Simplified Employee Pension Plans, also known as SEP-IRA plans allow for greater contribution limits than a Traditional IRA. SEP-IRA plans are first established by an employer (possibly yourself) through the execution of a formal written agreement. The employer then makes tax-deductible contributions on behalf of all eligible employees (including yourself) into separate SEP-IRA accounts. Like Traditional IRAs, investment earnings grow tax-deferred until withdrawn.
The key advantage of a SEP-IRA is tax deductibility of employer contribution.
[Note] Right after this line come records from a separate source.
import Summits.Ventures.PackingBounds.ThreePointCert.C9ECertC

/-!
# A(9, arccos 1/3) ≤ 98: kernel instance of the exact value-99 three-point certificate — kernel validation of sum-of-squares rows (file 42)

Framing: lottery ticket; floor = certified bounds/negative ranges. Venture `PackingBounds` (cell
`pub-packcert`), three-point SDP family. Integer data of the EXACT (slack-free) Bachoc–Vallentin
certificate of value exactly `99` for `A(9, arccos 1/3)` (n = 9, s = 1/3, degree 10, symmetric sums of
squares, `B = 0`; every block on its optimal face), produced by `pub-packcert-lp` gen 4 (`code/k99/job4.py`,
strategy S4_a_R0rest_F) from the cell's exact certificate `sdp-n9-d10-s1-3-sym-exact99-r2.json` (pub-packcert-sdp gen 4;
two independent exact verifiers + referee), in the units of the kernel checker `ThreePointCert.CheckExact`
(soundness `ThreePointCert.SoundExact`, `SoundExact2`). Generated file: plain lists of integers / monomials.
-/

namespace Summit.Ventures.PackingBounds.ThreePointCert.C9E

open Literature.Geometry.DiscreteGeometry Literature.Geometry.DiscreteGeometry.PolyCert PolyCert.SPoly

set_option maxHeartbeats 0 in
/-- Part `pR2trv`: rows [34, 41) added to `d2_1` give `d2_2` (kernel; est. 3116 term products). -/
theorem ok_pR2trv_2 : partChunkOK pR2trv 34 7 d2_1 d2_2 = true := by
  decide +kernel

end Summit.Ventures.PackingBounds.ThreePointCert.C9E
/-!
# `Balaban1983to89.B9SectCLatticeCarrier` — THE D1 CARRIERS of the abstract lattice calculus: the unit periodic
# lattice `Π_i ℤ/P_iℤ` with its bonds and plaquettes, the covariant derivative (3.3), its adjoint (3.8) and the
# curl (3.4)/(3.5) as CARRIED `(1, c)`-TABLES over an arbitrary scalar bond field, the GLOBAL direction devices
# with their cutoff facts, and the bond facts against an ARBITRARY frame (census §5 D1, first carrier leaf) — OURS
# (typing of the printed operators; scalar reading)

CITATION HEADER (LEAF RULE: no quotation in this file; pointers BY NAME only).  The printed operators typed here
are those of Balaban, *Commun. Math. Phys.* **99** (1985) 389–434, beginning of §C: the covariant derivative of a
scalar lattice field along a bond with the parallel transporter of the background configuration ((3.3)), the
covariant exterior derivative of a 1-form on plaquettes as the antisymmetrised covariant difference ((3.4), (3.5)),
the adjoint `D*` on 1-forms ((3.8)) and the support of the adjoint on 2-forms ((3.9)); the verbatim setting is
quoted in the headers of `…B9SectCDiff` and `…B9SectCDiffCutModel`.  What this file takes from print is exactly the
SHAPE of those four formulas — which bond reads which site / which plaquette reads which bond, with which sign and
weight — with the transporter `R(U(b))` replaced by a SCALAR bond field (caveat (1)); the theorems typing them carry
`[cite: …]` tags with the equation numbers, the lattice API carries `[folklore]`.  Tree inputs, by name:
`B4Sect5Torus.{TSite, ccoord, tdist, tdist_symm, circAbs_zero}` and `B4TorusKernel.MultiPeriod.{circAbs,
circAbs_add_mul, circAbs_le_abs}` (the multi-period torus and its sup-distance); `B9SectCDiffEstimate.{Frame,
Frame.Valid, OpZon}` (`Valid.hsc` only); `B9SectCLatticeCalc.{IsCarried, ThE}`; `B9SectCLatticeOrder.{IsTab,
IsTab.of_support, IsTab.transpose_of_cols, Bonds, opZon_ThE}`; Mathlib's `Function.update`, `Matrix.of`,
`Matrix.diagonal`, `Matrix.diagonal_mul`, `Matrix.mul_apply`, `Matrix.sum_apply`, `Matrix.mulVec`, `dotProduct`,
`Fintype.sum_prod_type`, `Fintype.sum_eq_add`, `Finset.sum_ite_eq`, `Finset.sum_ite_eq'`, `Finset.card_le_one`,
`Finset.card_image_le`, `Int.mul_ediv_add_emod`, `Int.toNat_le`.  The only import is `…B9SectCLatticeOrder`.
VERSION v1.0.1 (DOCFIX after the cross-read of v1): the docstrings of `pD_mulVec` and `curl_mulVec` (and the §4
bullet below) now point the covariant difference of a component to (3.3) / the display following (3.4) — printed
(3.5) is the ORIENTATION CONVENTION for reversed bonds, not a difference formula; every declaration is byte-identical
to v1.

WHAT THIS MODULE DOES (census `SectC-inst-census.md` §5 D1 and note N25; claim SECTC-LATTICE-CARRIER).  The three
preceding leaves (`…B9SectCLatticeCalc`, `…Curl`, `…Order`) are stated over ABSTRACT carriers: index types of
sites / bonds / plaquettes with position maps, `h`-free entry tables `T, J, T′, J′` known only through their
supports (`IsCarried`) and counts/sizes (`IsTab`), device functions `θ_l` tied to the cutoff `h` by a hypothesis
`hθ`, and a `Bonds` datum comparing the bond geometry with a frame.  This file builds the CONCRETE carriers of the
unit periodic lattice and proves that they supply every one of those data, so that instantiating the shape and
order theorems becomes substitution.  CONVENTIONS FIXED HERE: the one-pair setting of `B9SectCLatticeCalc` §§2–3 is
read with `s :=` sites, `b :=` bonds, `xs := id`, `sb := bpos`, `tb := btgt`, `dir := Prod.snd`; the pair setting
of `B9SectCLatticeCurl` §2 with "bonds" `:=` bonds (`xb := bpos`), "plaquettes" `:=` plaquettes (`sp := ppos`),
pair index `K := Fin d`, `tb := ptgt`; and the site level is ALSO a pair family (`sp := bpos`, `tb_μ := shift μ ∘
bpos`, tables `T_μ, J_μ` = the direction-`μ` rows), which is the form its `h`-linear symbol takes in the order
bookkeeping (§5).
* §1 **THE LATTICE** `TSite d Pd = Π_i Fin (P_i)` (`B4Sect5Torus`): the unit steps `shift k` / `unshift k`
  (`x ± e_k` mod `P_k`), mutually inverse (`shift_unshift`, `unshift_shift`, `shift_eq_iff`), of torus length `≤ 1`
  (`tdist_shift_le` and three variants; needs `1 ≤ P_i`).
* §2 **THE CARRIERS**: `Bond d Pd = sites × Fin d` (the bond `(x, μ) = ⟨x, x + e_μ⟩`), `DirPair d = {μ < ν}`,
  `Plaq d Pd = sites × DirPair d`; positions `bpos`, `ppos` (= `Prod.fst`), targets `btgt (x, μ) = x + e_μ`,
  `ptgt k (x, q) = x + e_k` for EVERY `k` (pairs `k ∉ {μ, ν}` get zero tables).
* §3 **THE SITE LEVEL (3.3)/(3.8)**: `sT c r` (bond reads its target site, entry `c·r(b)`), `sJ c` (bond reads its
  base, entry `c`); `sD_mulVec` = the printed (3.3) in scalar reading; supports `isCarried_sT` (`(btgt, id)`),
  `isCarried_sJ` (`(bpos, id)`); `(1, |c|ρ)` / `(1, |c|)`-tables (`isTab_sT`, `isTab_sJ`); column counts `≤ d`
  (`sT_cols`, `sJ_cols`) whence the TRANSPOSES are `(d, ·)`-tables (`isTab_sT_transpose`, `isTab_sJ_transpose`) —
  for the uniform lattice weights the adjoint (3.8) IS the transpose (`sD_transpose_mulVec` = the printed (3.8));
  the direction-row family `sTd`, `sJd` (`sum_sTd`, `sum_sJd`; carried as a pair family `isCarried_sTd/sJd`;
  `(1, ·)`-tables; column count `1`).  §3b **THE TWO-STEP TABLES ON THE PERIODIC LATTICE**: `Jᵀ·J_μ = c²·1`,
  `Tᵀ·T_μ = c²·r(· − e_μ, μ)²·1` (`sJ_transpose_mul_sJd`, `sT_transpose_mul_sTd`): the defect table of
  `B9SectCLatticeCurl.am₀_exchange` / `B9SectCLatticeOrder.defect_term_eq_zero` is the diagonal UNITARITY DEFECT
  `c²(1 − r²)`, identically ZERO for a unit-modulus bond field (`site_defect_eq_zero`) — on the full periodic lattice
  with matched weights the hypothesis `hdef` of `opZon_Am₀` is therefore vacuous.
* §4 **THE PLAQUETTE LEVEL (3.4)/(3.5)**: signs `psign` (`+1` at `k = μ`, `−1` at `k = ν`, else `0`) and
  complementary directions `pcomp`; the pair tables `pT c r k` (plaquette reads the far bond `(x + e_k, k̄)`, entry
  `±c·r(x, k)`) and `pJ c k` (near bond `(x, k̄)`, entry `±c`); `pD_mulVec` = one signed covariant difference ((3.3)
  applied to the `k̄`-component — the display following (3.4), p.391; bonds oriented by the convention (3.5)),
  `curl_mulVec` = the printed (3.4); supports `isCarried_pT` (`(ptgt k, bpos)`), `isCarried_pJ` (`(ppos, bpos)`) —
  the `hT`, `hJ` of `hΛ_shape`; `(1, ·)`-tables (`isTab_pT`, `isTab_pJ`); column counts `≤ |DirPair d|` and the
  transposed tables (`pT_cols`, `pJ_cols`, `isTab_pT_transpose`, `isTab_pJ_transpose`; with
  `B9SectCLatticeOrder.IsTab.wadjoint` / `wadjoint_family_carried` every weighted adjoint family inherits them).
* §5 **THE GLOBAL DEVICES**: the forward device `fdev h l x = h(x + e_l) − h(x)` — ONE function per direction on
  the whole lattice — for which the hypothesis `hθ` of `hΛ_shape` is DEFINITIONAL (`fdev_ppos`; site pair family:
  `fdev_bpos`), the bond device is its diagonal (`thE_eq_fdev`) and SPLITS over the direction family
  (`thE_mul_sJ_eq_sum`, `thE_mul_sT_eq_sum`: `Θ_h·J = Σ_l diag(θ⁺_l ∘ bpos)·J_l`); the backward device `bdev h μ y =
  h(y) − h(y − e_μ)`, which is the `hθ` of `hM_shape` / `dpart_mul_ThE` for `(id, btgt)`-carried adjoint tables
  (`bdev_of_carried`).  Their GLOBAL FIRST-ORDER FACTS — the hypotheses `hθb` / `hθz` of `opZon_LmH`, `opZon_Dm₁`,
  `opZon_Am₀_defect` — follow on the full periodic lattice from the two cutoff facts in their `CutModel` shapes with
  the torus distance (`fdev_abs_le`, `fdev_zone`, `bdev_abs_le`, `bdev_zone`; radius `ℓ ≥ 1`, any `r ≥ 1`):
  caveat (2) of `…B9SectCLatticeOrder` is discharged here.
* §6 **THE BOND FACTS AGAINST AN ARBITRARY FRAME** (option (b) of the lineage brief): for any carrier positioned in
  the lattice, the direction bonds `⟨β q, β q + e_k⟩` form a `Bonds F ys tdist ℓ β (k ↦ shift k ∘ β) 1 R` datum as
  soon as neighbouring sites are within frame distance `R` (`bonds_of_steps`; the frame `F`, the site map `ys` and
  `hfrm` are hypotheses); specialised: `bonds_plaq` (the `hb` of `opZon_ThE/LmD/LmH/Lm₀`), `bonds_site_family`,
  `bonds_dir`, and the one-pair `bonds_site` (`K := Unit`, the `hb` of `opZon_Dm₀/Am₁/Am₀`).
* §7 **SANITY** `opZon_ThE_plaq`: `B9SectCLatticeOrder.opZon_ThE` applied verbatim to these carriers gives the
  plaquette bond device `ThE ppos (ptgt k) h ∈ 𝒵(−1, ω₀·e^{δ₀R₀})` from the two cutoff facts — the end-to-end check
  that the data of this file are what the order theorems consume.

HONEST CAVEATS.  (1) SCALAR READING, `n = 1`: the transporter `R(U(b)) ∈ G ⊂ U(N)` of (3.3)–(3.5) is replaced by a
REAL bond field `r : bonds → ℝ` (`|r| ≤ ρ`; unit modulus `r² = 1` in `site_defect_eq_zero`).  The genuine
matrix-valued tables fold the colour index into the carriers (bonds `× Fin N`, …) with the same supports and the
counts multiplied by `N`; this is not done here and nothing below depends on commutativity beyond it.  (2) IDENTITIES
AND TYPING ONLY: no estimate of §C, no Green's function, no block frame — the frame `F : Frame S`, the site map `ys`
and the neighbour bound `hfrm : ρ(ys x, ys (x + e_k)) ≤ R` are HYPOTHESES (the `d`-dimensional block frame with
`R = 1` and its `Valid` proof are the next leaf); the curvature term `W` of `hΛ_shape`, the rows `H_kl` of `Dv₂` and
the plaquette-level two-step tables `J′_kJ_l − T′_kT_l` are instance-side.  (3) UNIT SPACING: the weight `c` stands
for `η⁻¹`; no `η`-scaling, no `L^k`-lattices, no restriction to a subset `Λ ⊂ T_η` (boundary deletions are where
`hdef` and the zero rows genuinely matter — on the full torus they are vacuous, §3b).  The torus needs `1 ≤ P_i`
for the length lemmas; for `P_i ≤ 2` forward and backward steps coincide, which the algebra tolerates.  (4) THE
SECOND-DIFFERENCE DATUM (`hmod₂`/`hzone₂` for `θ_l = fdev h l`, caveat (1) of `…Order`) is NOT derived here and
cannot be derived from `CutModel.modulus`/`.zone`; a lattice `CutModel` instance must carry it.  (5) CONSTANTS
UNOPTIMISED: the plaquette column counts use `|DirPair d| = d(d−1)/2` where `1` would do, sizes use `|c|ρ`.  (6) NO
`TwoSeq`/`CutModel` TERM IS BUILT: with this file the instance is substitution (`ys := p₁ ∘ blk`, `hmod :=
X.modulus`, `hzone := X.zone`, tables and bonds from §§3–6) plus the block frame and the datum of (4) — census N25
lists the remaining glue.  (7) Value = located typing closing census item D1 up to the frame: NOT summit progress;
no inequality of the paper is touched.  Every declaration carries a docstring and a `[cite: …]` or `[folklore]` tag;
no `sorry`; no `instance`; no `HarnessLib` fact; standard axioms only.
-/

namespace Literature.MathematicalPhysics.QuantumFieldTheory.Balaban1983to89.B9SectCLatticeCarrier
- 100% Vesting - Any money the employer contributes to a SEP-IRA belongs to the employee immediately
- Portability - If the employee leaves the company, all retirement contributions go with the employee
- Plan Simplicity - For the employer, no complicated forms need to be completed and the IRS does not require annual reports to be filed
- Employee Retention - Offering a retirement plan can make it easier to attract and retain valuable employees
SEP-IRA Contribution Flexibility
SEP contributions are made at the discretion of the employer; each year the employer decides whether or not to make contributions to the plan, as well as the amount to be contributed. Employers must contribute the same percentage of salary/wages to all eligible employees’ SEP-IRAs, including the employer. Furthermore, contributions in excess of applicable limits are subject to a penalty tax on the excess amount contributed.
Learn more about Simplified Employee Pension (SEP) Plans. To speak with an M&T Securities registered representative, contact us online, or stop by any M&T Bank branch today. We can also be reached at 1-800-724-9949.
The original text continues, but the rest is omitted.